--- REQUIRED WORK ---
Select all lines in the records that include "NumberTheory".

--- SOURCE MATERIAL ---
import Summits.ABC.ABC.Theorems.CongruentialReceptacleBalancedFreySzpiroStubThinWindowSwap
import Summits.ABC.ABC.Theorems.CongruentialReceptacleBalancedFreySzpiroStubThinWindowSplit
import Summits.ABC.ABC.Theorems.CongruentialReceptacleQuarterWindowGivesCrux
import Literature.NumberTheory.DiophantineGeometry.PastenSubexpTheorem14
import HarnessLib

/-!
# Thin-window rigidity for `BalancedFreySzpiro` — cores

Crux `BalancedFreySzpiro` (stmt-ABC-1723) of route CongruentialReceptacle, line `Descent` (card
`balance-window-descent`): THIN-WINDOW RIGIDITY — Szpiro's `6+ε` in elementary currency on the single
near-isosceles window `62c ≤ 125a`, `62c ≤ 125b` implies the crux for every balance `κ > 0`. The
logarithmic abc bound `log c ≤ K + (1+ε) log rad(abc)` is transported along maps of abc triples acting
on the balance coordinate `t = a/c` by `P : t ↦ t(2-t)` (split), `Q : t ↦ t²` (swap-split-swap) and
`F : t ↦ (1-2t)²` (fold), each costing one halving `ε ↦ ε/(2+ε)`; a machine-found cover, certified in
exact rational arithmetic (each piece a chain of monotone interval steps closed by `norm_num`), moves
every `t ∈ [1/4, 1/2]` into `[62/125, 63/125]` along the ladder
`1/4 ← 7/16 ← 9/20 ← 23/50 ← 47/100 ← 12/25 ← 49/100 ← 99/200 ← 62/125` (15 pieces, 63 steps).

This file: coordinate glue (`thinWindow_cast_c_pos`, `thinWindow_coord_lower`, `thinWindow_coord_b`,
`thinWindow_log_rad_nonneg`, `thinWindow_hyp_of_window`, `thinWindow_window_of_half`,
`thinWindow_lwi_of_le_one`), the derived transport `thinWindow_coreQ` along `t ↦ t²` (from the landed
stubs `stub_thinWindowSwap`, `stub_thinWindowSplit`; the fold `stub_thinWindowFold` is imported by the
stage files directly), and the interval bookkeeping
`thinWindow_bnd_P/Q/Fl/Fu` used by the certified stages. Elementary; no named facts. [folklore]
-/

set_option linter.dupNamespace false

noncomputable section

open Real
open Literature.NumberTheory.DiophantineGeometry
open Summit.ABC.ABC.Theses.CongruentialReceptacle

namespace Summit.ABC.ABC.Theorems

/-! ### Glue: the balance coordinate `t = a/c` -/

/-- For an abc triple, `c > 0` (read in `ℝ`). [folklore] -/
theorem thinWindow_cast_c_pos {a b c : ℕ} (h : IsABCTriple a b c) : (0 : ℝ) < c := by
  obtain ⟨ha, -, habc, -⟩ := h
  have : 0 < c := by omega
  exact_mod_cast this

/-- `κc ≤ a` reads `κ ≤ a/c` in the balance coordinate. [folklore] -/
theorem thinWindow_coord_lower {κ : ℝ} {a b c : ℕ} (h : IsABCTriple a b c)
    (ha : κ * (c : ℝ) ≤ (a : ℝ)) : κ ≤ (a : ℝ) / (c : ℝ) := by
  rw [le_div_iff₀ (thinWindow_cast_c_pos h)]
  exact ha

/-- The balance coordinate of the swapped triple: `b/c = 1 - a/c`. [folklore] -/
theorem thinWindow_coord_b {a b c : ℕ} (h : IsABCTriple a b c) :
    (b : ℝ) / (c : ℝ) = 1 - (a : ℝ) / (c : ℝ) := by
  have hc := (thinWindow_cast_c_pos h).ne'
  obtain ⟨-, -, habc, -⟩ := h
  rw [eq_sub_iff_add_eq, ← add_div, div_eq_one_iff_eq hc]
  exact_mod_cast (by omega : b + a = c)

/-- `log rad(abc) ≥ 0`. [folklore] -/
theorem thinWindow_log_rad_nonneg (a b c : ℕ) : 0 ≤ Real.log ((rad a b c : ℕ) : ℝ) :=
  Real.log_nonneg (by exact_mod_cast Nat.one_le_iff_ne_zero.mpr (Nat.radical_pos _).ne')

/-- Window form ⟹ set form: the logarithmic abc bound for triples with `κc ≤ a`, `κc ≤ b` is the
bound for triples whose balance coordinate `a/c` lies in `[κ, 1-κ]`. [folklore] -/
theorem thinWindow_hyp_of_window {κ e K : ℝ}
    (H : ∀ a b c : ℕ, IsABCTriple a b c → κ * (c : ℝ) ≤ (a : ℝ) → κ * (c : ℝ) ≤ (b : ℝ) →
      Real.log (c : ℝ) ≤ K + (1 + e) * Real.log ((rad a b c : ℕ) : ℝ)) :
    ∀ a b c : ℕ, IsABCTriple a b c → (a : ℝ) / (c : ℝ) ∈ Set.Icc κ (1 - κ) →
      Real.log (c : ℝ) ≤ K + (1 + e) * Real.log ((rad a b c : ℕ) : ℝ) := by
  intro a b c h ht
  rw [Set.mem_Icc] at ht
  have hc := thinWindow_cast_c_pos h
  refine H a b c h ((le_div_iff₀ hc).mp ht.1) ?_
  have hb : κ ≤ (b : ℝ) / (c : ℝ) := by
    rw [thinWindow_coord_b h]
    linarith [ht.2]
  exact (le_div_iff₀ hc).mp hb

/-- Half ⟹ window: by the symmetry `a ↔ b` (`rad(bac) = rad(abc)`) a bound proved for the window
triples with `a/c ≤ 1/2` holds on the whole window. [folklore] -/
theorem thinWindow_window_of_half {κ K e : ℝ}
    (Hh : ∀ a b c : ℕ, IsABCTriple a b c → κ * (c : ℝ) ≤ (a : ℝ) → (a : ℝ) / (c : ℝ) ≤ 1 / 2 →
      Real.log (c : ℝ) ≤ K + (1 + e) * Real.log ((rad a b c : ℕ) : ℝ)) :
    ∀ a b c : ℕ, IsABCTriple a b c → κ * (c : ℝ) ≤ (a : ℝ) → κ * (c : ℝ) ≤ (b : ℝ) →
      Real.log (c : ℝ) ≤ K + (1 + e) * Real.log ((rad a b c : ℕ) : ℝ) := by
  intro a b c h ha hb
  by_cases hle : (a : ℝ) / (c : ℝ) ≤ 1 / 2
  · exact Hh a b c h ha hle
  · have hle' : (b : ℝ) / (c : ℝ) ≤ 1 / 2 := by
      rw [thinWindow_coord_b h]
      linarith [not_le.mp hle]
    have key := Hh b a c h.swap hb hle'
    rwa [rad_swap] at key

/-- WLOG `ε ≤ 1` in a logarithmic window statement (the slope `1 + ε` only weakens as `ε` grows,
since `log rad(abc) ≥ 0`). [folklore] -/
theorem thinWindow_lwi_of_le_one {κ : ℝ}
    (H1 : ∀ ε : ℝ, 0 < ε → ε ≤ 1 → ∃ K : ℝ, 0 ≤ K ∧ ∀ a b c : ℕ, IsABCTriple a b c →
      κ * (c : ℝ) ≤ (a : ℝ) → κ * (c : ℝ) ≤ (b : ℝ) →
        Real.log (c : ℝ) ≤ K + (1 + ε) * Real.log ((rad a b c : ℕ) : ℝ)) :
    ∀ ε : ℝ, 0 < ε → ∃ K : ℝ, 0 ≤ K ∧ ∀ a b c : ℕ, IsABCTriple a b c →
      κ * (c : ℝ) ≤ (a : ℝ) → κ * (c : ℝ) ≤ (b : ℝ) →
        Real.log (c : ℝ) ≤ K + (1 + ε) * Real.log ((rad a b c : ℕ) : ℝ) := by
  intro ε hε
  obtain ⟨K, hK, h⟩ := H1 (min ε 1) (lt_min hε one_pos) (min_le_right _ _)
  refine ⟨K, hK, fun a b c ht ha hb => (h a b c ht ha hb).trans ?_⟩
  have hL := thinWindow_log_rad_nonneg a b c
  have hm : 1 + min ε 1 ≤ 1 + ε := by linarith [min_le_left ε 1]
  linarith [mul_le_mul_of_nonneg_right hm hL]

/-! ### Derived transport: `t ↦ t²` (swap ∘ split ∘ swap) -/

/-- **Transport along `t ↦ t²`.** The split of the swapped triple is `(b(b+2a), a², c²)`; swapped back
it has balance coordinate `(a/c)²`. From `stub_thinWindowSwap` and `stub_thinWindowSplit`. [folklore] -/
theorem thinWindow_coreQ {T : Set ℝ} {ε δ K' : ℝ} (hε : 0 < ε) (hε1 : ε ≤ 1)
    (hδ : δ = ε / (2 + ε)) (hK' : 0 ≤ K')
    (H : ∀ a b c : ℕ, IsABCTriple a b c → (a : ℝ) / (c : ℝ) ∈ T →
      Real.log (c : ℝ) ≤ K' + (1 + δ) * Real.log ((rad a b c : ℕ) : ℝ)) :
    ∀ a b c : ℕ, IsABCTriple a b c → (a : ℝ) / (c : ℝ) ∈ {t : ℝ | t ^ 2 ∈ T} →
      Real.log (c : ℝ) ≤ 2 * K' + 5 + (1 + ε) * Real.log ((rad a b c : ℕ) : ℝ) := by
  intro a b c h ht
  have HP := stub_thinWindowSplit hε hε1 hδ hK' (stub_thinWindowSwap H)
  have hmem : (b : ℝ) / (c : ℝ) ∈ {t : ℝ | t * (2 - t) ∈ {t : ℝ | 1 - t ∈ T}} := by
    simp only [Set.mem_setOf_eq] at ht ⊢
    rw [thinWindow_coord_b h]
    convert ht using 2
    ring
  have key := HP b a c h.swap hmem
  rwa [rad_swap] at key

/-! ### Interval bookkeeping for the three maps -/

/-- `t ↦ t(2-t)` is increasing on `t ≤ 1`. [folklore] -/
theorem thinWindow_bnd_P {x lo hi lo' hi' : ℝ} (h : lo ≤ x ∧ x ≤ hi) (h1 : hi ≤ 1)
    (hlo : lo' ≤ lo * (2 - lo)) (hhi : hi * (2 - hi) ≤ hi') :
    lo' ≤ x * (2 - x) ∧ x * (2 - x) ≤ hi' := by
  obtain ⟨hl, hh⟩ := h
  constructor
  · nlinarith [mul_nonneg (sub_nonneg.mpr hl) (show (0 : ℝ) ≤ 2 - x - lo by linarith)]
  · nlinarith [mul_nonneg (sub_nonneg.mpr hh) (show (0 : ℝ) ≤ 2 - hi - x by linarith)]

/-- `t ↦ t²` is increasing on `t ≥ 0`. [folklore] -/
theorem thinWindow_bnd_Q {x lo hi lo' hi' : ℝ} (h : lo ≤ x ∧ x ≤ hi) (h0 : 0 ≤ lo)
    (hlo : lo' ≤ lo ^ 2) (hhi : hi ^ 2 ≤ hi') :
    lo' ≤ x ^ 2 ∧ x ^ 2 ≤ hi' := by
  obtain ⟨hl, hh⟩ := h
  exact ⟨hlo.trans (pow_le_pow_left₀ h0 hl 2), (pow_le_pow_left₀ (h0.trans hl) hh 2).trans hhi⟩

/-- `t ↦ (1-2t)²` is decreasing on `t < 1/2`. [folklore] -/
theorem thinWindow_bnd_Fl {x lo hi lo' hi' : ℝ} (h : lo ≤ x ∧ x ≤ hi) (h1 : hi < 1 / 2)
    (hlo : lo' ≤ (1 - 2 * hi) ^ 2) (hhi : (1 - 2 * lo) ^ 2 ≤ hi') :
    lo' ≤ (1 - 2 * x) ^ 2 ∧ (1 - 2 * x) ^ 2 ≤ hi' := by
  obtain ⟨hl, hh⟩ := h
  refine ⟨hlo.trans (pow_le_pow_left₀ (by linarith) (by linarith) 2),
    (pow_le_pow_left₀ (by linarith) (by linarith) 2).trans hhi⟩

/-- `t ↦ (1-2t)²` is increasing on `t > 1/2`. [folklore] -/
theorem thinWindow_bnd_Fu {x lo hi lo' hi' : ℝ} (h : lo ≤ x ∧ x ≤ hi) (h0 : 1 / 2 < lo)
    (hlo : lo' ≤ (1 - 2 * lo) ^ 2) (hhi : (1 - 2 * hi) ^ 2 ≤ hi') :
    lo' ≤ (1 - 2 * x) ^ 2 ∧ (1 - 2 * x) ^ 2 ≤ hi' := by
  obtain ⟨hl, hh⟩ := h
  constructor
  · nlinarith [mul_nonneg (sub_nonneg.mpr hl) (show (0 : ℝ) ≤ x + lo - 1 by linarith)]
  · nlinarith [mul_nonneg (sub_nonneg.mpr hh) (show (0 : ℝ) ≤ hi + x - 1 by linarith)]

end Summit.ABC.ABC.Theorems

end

--- RESPONSE AREA ---
import Literature.NumberTheory.DiophantineGeometry.PastenSubexpTheorem14
open Literature.NumberTheory.DiophantineGeometry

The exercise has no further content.